import Literature.Geometry.Lorentzian.KerrEquatorialCalculus
import HarnessLib

/-!
# The geodesic equation along the equatorial circular photon orbits of Kerr, pointwise
(family `gr`; namespace `Literature.Geometry.Lorentzian.Kerr`)

For `0 < M`, `0 ≤ a ≤ M` the retrograde equatorial circular photon orbit of the Kerr spacetime has
Boyer–Lindquist (= Kerr–Schild) radius `r₀ ∈ [3M, 4M]`, the largest root of
`r (r − 3M)² = 4a²M` (Bardeen–Press–Teukolsky 1972; Chandrasekhar 1983, §63(c); Sbierski, Anal.
PDE 8 (2015), §7A: the endpoint `r_ρ` of the photon region `[r_δ, r_ρ]`;
`Kerr.exists_photonRadius`).
Through a point `p = (t, x, y, 0)` of the circle `x² + y² = r₀² + a²` of the equatorial
hyperplane of the ingoing Kerr–Schild chart it has velocity `w = (1 − aq) ∂_t + q y ∂_x − q x ∂_y`
(`Kerr.orbitVel`; angular frequency `−q`, `q = √(M/r₀³)`) and coordinate acceleration
`−q²(x ∂_x + y ∂_y)` (`Kerr.orbitAcc`). This file proves the **geodesic equation at `p`**:
`c'' + Γ_p(c', c') = 0` for the Christoffel map `OpensChart.christoffel` of the Kerr–Schild
components `Kerr.bilin M a` (`Kerr.christoffel_orbitVel`), given only `q² r₀³ = M`.

By nondegeneracy this is `2 g(c'', Z) + 2 ∂_{c'}G(c', Z) − ∂_Z G(c', c') = 0` for the four
coordinate vectors `Z` (`OpensChart.two_mul_val_christoffel`). The directional derivatives of the
components at `p` are the derivatives of the explicit one-variable functions of
`KerrEquatorialCalculus.lean` along the lines `p + s c'`, `p + s ∂_x`, `p + s ∂_y` (all inside the
hyperplane `{z = 0}`, where `r = √(x² + y² − a²)`, `H = M/r`), while `∂_t G = 0` (stationarity,
`Kerr.fderiv_bilin_basisVector_zero`) and `∂_z G_p(c', c') = 0` (reflection symmetry,
`Kerr.fderiv_bilin_basisVector_three_eq_zero`). After these substitutions the four identities are
identities of rational functions in `x, y, r₀, a, q` (with `M = q² r₀³`), closed by
`field_simp; ring`. The curve itself, its nullity (where the orbit relation `2aq r₀ = r₀ − 3M`
enters) and the discharge of `Sbierski2015_kerr_trappedNullGeodesic` are in `KerrPhotonOrbit.lean`.

## References

* J. M. Bardeen, W. H. Press, S. A. Teukolsky, ApJ 178 (1972) 347, (2.18); S. Chandrasekhar,
  *The mathematical theory of black holes*, 1983, §63(c).
* J. Sbierski, Anal. PDE 8 (2015) 1379–1420, §7A (key `Sbierski2015`).
* B. O'Neill, *The geometry of Kerr black holes*, 1995, Ch. 4 (key `ONeill1995`); B. O'Neill,
  *Semi-Riemannian geometry*, 1983, Ch. 3, Prop. 13 and Cor. 21 (key `ONeill1983`).
-/

noncomputable section

open Set Filter
open scoped Topology Manifold ContDiff

namespace Literature.Geometry.Lorentzian

namespace Kerr

/-! ### The photon radius -/

/-- **The retrograde photon radius**: for `0 < M`, `a² ≤ M²` the cubic `r(r − 3M)² − 4a²M`
has a root in `[3M, 4M]` (it is `≤ 0` at `3M` and `≥ 0` at `4M`). Bardeen–Press–Teukolsky 1972,
(2.18); Sbierski 2015, §7A (`r_ρ`). [cite: Sbierski2015, §7A] -/
theorem exists_photonRadius {M a : ℝ} (hM : 0 < M) (ha : a ^ 2 ≤ M ^ 2) :
    ∃ r₀ : ℝ, 3 * M ≤ r₀ ∧ r₀ ≤ 4 * M ∧ r₀ * (r₀ - 3 * M) ^ 2 = 4 * a ^ 2 * M := by
  set f : ℝ → ℝ := fun r ↦ r * (r - 3 * M) ^ 2 - 4 * a ^ 2 * M with hf
  have hcont : ContinuousOn f (Icc (3 * M) (4 * M)) := by
    simp only [hf]; fun_prop
  have h3 : f (3 * M) ≤ 0 := by simp only [hf]; nlinarith [sq_nonneg a]
  have h4 : 0 ≤ f (4 * M) := by simp only [hf]; nlinarith
  obtain ⟨r₀, hr₀, hfr₀⟩ :=
    intermediate_value_Icc (by linarith : 3 * M ≤ 4 * M) hcont ⟨h3, h4⟩
  refine ⟨r₀, hr₀.1, hr₀.2, ?_⟩
  simp only [hf] at hfr₀
  linarith

/-! ### Velocity and acceleration fields of the orbit through a point of `{z = 0}` -/

/-- The velocity of the photon orbit with frequency `−q` through the point `p` of the equatorial
hyperplane: `w = (1 − aq) ∂_t + q y ∂_x − q x ∂_y` (`ω = −q`, `e = 1 − aq`).
[cite: Sbierski2015, §7A] -/
def orbitVel (a q : ℝ) (p : E4) : E4 :=
  (1 - a * q) • E4.basisVector 0 + (q * p 2) • E4.basisVector 1 + (-(q * p 1)) • E4.basisVector 2

/-- The (coordinate) acceleration of the photon orbit through `p`: `−q² (x ∂_x + y ∂_y)`
(centripetal). [cite: Sbierski2015, §7A] -/
def orbitAcc (q : ℝ) (p : E4) : E4 :=
  (-(q ^ 2 * p 1)) • E4.basisVector 1 + (-(q ^ 2 * p 2)) • E4.basisVector 2

/-- The `t*`-component of the velocity field. [folklore] -/
@[simp] theorem orbitVel_apply_zero (a q : ℝ) (p : E4) : orbitVel a q p 0 = 1 - a * q := by
  simp [orbitVel]

/-- The `x`-component of the velocity field. [folklore] -/
@[simp] theorem orbitVel_apply_one (a q : ℝ) (p : E4) : orbitVel a q p 1 = q * p 2 := by
  simp [orbitVel]

/-- The `y`-component of the velocity field. [folklore] -/
@[simp] theorem orbitVel_apply_two (a q : ℝ) (p : E4) : orbitVel a q p 2 = -(q * p 1) := by
  simp [orbitVel]

/-- The `z`-component of the velocity field. [folklore] -/
@[simp] theorem orbitVel_apply_three (a q : ℝ) (p : E4) : orbitVel a q p 3 = 0 := by
  simp [orbitVel]

/-- The `t*`-component of the acceleration field. [folklore] -/
@[simp] theorem orbitAcc_apply_zero (q : ℝ) (p : E4) : orbitAcc q p 0 = 0 := by
  simp [orbitAcc]

/-- The `x`-component of the acceleration field. [folklore] -/
@[simp] theorem orbitAcc_apply_one (q : ℝ) (p : E4) : orbitAcc q p 1 = -(q ^ 2 * p 1) := by
  simp [orbitAcc]

/-- The `y`-component of the acceleration field. [folklore] -/
@[simp] theorem orbitAcc_apply_two (q : ℝ) (p : E4) : orbitAcc q p 2 = -(q ^ 2 * p 2) := by
  simp [orbitAcc]

/-- The `z`-component of the acceleration field. [folklore] -/
@[simp] theorem orbitAcc_apply_three (q : ℝ) (p : E4) : orbitAcc q p 3 = 0 := by
  simp [orbitAcc]

/-! ### The geodesic equation at a point of the orbit -/

section Point

variable {M a r₀ q : ℝ} {p : E4}

/-- On the orbit circle `x² + y² = r₀² + a²`, `z = 0`, the line radius at `s = 0` is `r₀`.
[folklore] -/
theorem lineRadius_zero_of_circle (hr₀ : 0 < r₀) (hcirc : p 1 ^ 2 + p 2 ^ 2 = r₀ ^ 2 + a ^ 2)
    (v : E4) : lineRadius a p v 0 = r₀ := by
  simp only [lineRadius, lineCylSq, zero_mul, add_zero, hcirc, add_sub_cancel_right]
  exact Real.sqrt_sq hr₀.le

/-- On the orbit circle the Kerr–Schild radius is `r₀`. [folklore] -/
theorem radius_of_circle (hr₀ : 0 < r₀) (hp3 : p 3 = 0)
    (hcirc : p 1 ^ 2 + p 2 ^ 2 = r₀ ^ 2 + a ^ 2) : radius a p = r₀ := by
  have ha : a ^ 2 < p 1 ^ 2 + p 2 ^ 2 := by rw [hcirc]; nlinarith
  rw [radius_of_apply_three_eq_zero hp3 ha, hcirc, add_sub_cancel_right]
  exact Real.sqrt_sq hr₀.le

/-- **The geodesic equation of the photon orbit, pointwise**: at a point `p` of the exterior with
`z = 0` and `x² + y² = r₀² + a²`, with `q² r₀³ = M`, the acceleration `−q²(x ∂_x + y ∂_y)` and the
Christoffel map of the Kerr–Schild components on the velocity `w = (1 − aq) ∂_t + q y ∂_x − q x ∂_y`
cancel: `c'' + Γ(c', c') = 0`. The four components `2 g(c'', ∂_μ) + 2 ∂_{c'} g(c', ∂_μ) −
∂_μ g(c', c') = 0` are rational identities in `x, y, r₀, a, q` (module docstring).
[cite: Sbierski2015, §7A] -/
theorem christoffel_orbitVel [Facts] (hr₀ : 0 < r₀) (hq : q ^ 2 * r₀ ^ 3 = M)
    (hp : p ∈ region a (rPlus M a)) (hp3 : p 3 = 0)
    (hcirc : p 1 ^ 2 + p 2 ^ 2 = r₀ ^ 2 + a ^ 2) :
    orbitAcc q p + OpensChart.christoffel (smoothMetric M a (rPlus M a)).toPseudoRiemannianMetric
      (bilin M a) ⟨p, hp⟩ (orbitVel a q p) (orbitVel a q p) = 0 := by
  set w := orbitVel a q p with hw_def
  set V := orbitAcc q p + OpensChart.christoffel
    (smoothMetric M a (rPlus M a)).toPseudoRiemannianMetric (bilin M a) ⟨p, hp⟩ w w with hV_def
  have hx : 0 < radius a p := radius_pos_of_mem_region hp
  have hd : DifferentiableAt ℝ (bilin M a) p := differentiableAt_bilin M a ⟨p, hp⟩
  have ha' : a ^ 2 < p 1 ^ 2 + p 2 ^ 2 := by rw [hcirc]; nlinarith
  have hD : p 1 ^ 2 + p 2 ^ 2 ≠ 0 := by
    have := sq_nonneg a; exact (this.trans_lt ha').ne'
  have hw3 : w 3 = 0 := orbitVel_apply_three a q p
  have hrad : radius a p = r₀ := radius_of_circle hr₀ hp3 hcirc
  have hlr : ∀ v : E4, lineRadius a p v 0 = r₀ := lineRadius_zero_of_circle hr₀ hcirc
  -- the Christoffel term through the Koszul form
  have hΓ : ∀ Z : E4, 2 * bilin M a p V Z = 2 * bilin M a p (orbitAcc q p) Z +
      (fderiv ℝ (bilin M a) p w w Z + fderiv ℝ (bilin M a) p w w Z -
        fderiv ℝ (bilin M a) p Z w w) := by
    intro Z
    have h2 := OpensChart.two_mul_val_christoffel
      (g := (smoothMetric M a (rPlus M a)).toPseudoRiemannianMetric) (G := bilin M a) ⟨p, hp⟩ w w Z
    rw [OpensChart.koszulForm_apply, fderiv_bilin_symm M a hd w Z w] at h2
    rw [hV_def, map_add, add_apply, mul_add, ← h2]
    rfl
  -- the directional derivatives along `w`, `∂_x`, `∂_y`; `∂_t G = 0`, `∂_z G(w, w) = 0`
  have hA := fun Z : E4 ↦ fderiv_bilin_apply_eq_of_hasDerivAt hd
    (hasDerivAt_bilin_line hp3 hw3 ha' w Z (hasDerivAt_lineBilin (M := M) ha' w Z
      (hasDerivAt_lineEll ha' w) (hasDerivAt_lineEll ha' Z)))
  have hB1 := fderiv_bilin_apply_eq_of_hasDerivAt hd
    (hasDerivAt_bilin_line hp3 (by simp) ha' w w
      (hasDerivAt_lineBilin (M := M) (v := E4.basisVector 1) ha' w w
        (hasDerivAt_lineEll ha' w) (hasDerivAt_lineEll ha' w)))
  have hB2 := fderiv_bilin_apply_eq_of_hasDerivAt hd
    (hasDerivAt_bilin_line hp3 (by simp) ha' w w
      (hasDerivAt_lineBilin (M := M) (v := E4.basisVector 2) ha' w w
        (hasDerivAt_lineEll ha' w) (hasDerivAt_lineEll ha' w)))
  have hB0 : fderiv ℝ (bilin M a) p (E4.basisVector 0) w w = 0 := by
    rw [fderiv_bilin_basisVector_zero M a hd]; rfl
  have hB3 : fderiv ℝ (bilin M a) p (E4.basisVector 3) w w = 0 :=
    fderiv_bilin_basisVector_three_eq_zero M a hp3 hw3 hd
  -- the value of `g_p(c'', ∂_μ)`
  have hacc := fun Z : E4 ↦ bilin_apply_of_apply_three_eq_zero M hp3 ha' (orbitAcc q p) Z
  -- the four components vanish
  have hcomp : ∀ μ : Fin 4, bilin M a p V (E4.basisVector μ) = 0 := by
    intro μ
    have h := hΓ (E4.basisVector μ)
    suffices hs : 2 * bilin M a p V (E4.basisVector μ) = 0 by linarith
    rw [h, hA, hacc]
    fin_cases μ
    · simp only [Fin.zero_eta, Fin.isValue, hB0]
      simp only [lineEll_zero, hlr, hrad, Minkowski.bilin_apply, Fin.sum_univ_three,
        Fin.succ_zero_eq_one, Fin.succ_one_eq_two, Fin.reduceSucc, PiLp.single_apply,
        Fin.reduceEq, if_true, if_false, hw_def, orbitVel_apply_zero, orbitVel_apply_one,
        orbitVel_apply_two, orbitAcc_apply_zero, orbitAcc_apply_one, orbitAcc_apply_two,
        orbitAcc_apply_three, ← hq]
      field_simp
      ring
    · simp only [Fin.mk_one, Fin.isValue, hB1]
      simp only [lineEll_zero, hlr, hrad, Minkowski.bilin_apply, Fin.sum_univ_three,
        Fin.succ_zero_eq_one, Fin.succ_one_eq_two, Fin.reduceSucc, PiLp.single_apply,
        Fin.reduceEq, if_true, if_false, hw_def, orbitVel_apply_zero, orbitVel_apply_one,
        orbitVel_apply_two, orbitAcc_apply_zero, orbitAcc_apply_one, orbitAcc_apply_two,
        orbitAcc_apply_three, ← hq]
      field_simp
      ring
    · simp only [Fin.reduceFinMk, Fin.isValue, hB2]
      simp only [lineEll_zero, hlr, hrad, Minkowski.bilin_apply, Fin.sum_univ_three,
        Fin.succ_zero_eq_one, Fin.succ_one_eq_two, Fin.reduceSucc, PiLp.single_apply,
        Fin.reduceEq, if_true, if_false, hw_def, orbitVel_apply_zero, orbitVel_apply_one,
        orbitVel_apply_two, orbitAcc_apply_zero, orbitAcc_apply_one, orbitAcc_apply_two,
        orbitAcc_apply_three, ← hq]
      field_simp
      ring
    · simp only [Fin.reduceFinMk, Fin.isValue, hB3]
      simp only [lineEll_zero, hlr, hrad, Minkowski.bilin_apply, Fin.sum_univ_three,
        Fin.succ_zero_eq_one, Fin.succ_one_eq_two, Fin.reduceSucc, PiLp.single_apply,
        Fin.reduceEq, if_true, if_false, hw_def, orbitVel_apply_zero, orbitVel_apply_one,
        orbitVel_apply_two, orbitAcc_apply_zero, orbitAcc_apply_one, orbitAcc_apply_two,
        orbitAcc_apply_three, ← hq]
      field_simp
      ring
  -- nondegeneracy
  refine bilin_nondegenerate M a hx V fun Z ↦ ?_
  rw [eq_sum_basisVector Z, map_sum]
  refine Finset.sum_eq_zero fun μ _ ↦ ?_
  rw [map_smul, smul_eq_mul, hcomp μ, mul_zero]

end Point

end Kerr

end Literature.Geometry.Lorentzian

end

• **Work request**
Gather every line from the listing above in which "cite" appears, and copy those lines.

• **Task result**
(2.18); Sbierski 2015, §7A (`r_ρ`). [cite: Sbierski2015, §7A] -/
[cite: Sbierski2015, §7A] -/
(centripetal). [cite: Sbierski2015, §7A] -/
[cite: Sbierski2015, §7A] -/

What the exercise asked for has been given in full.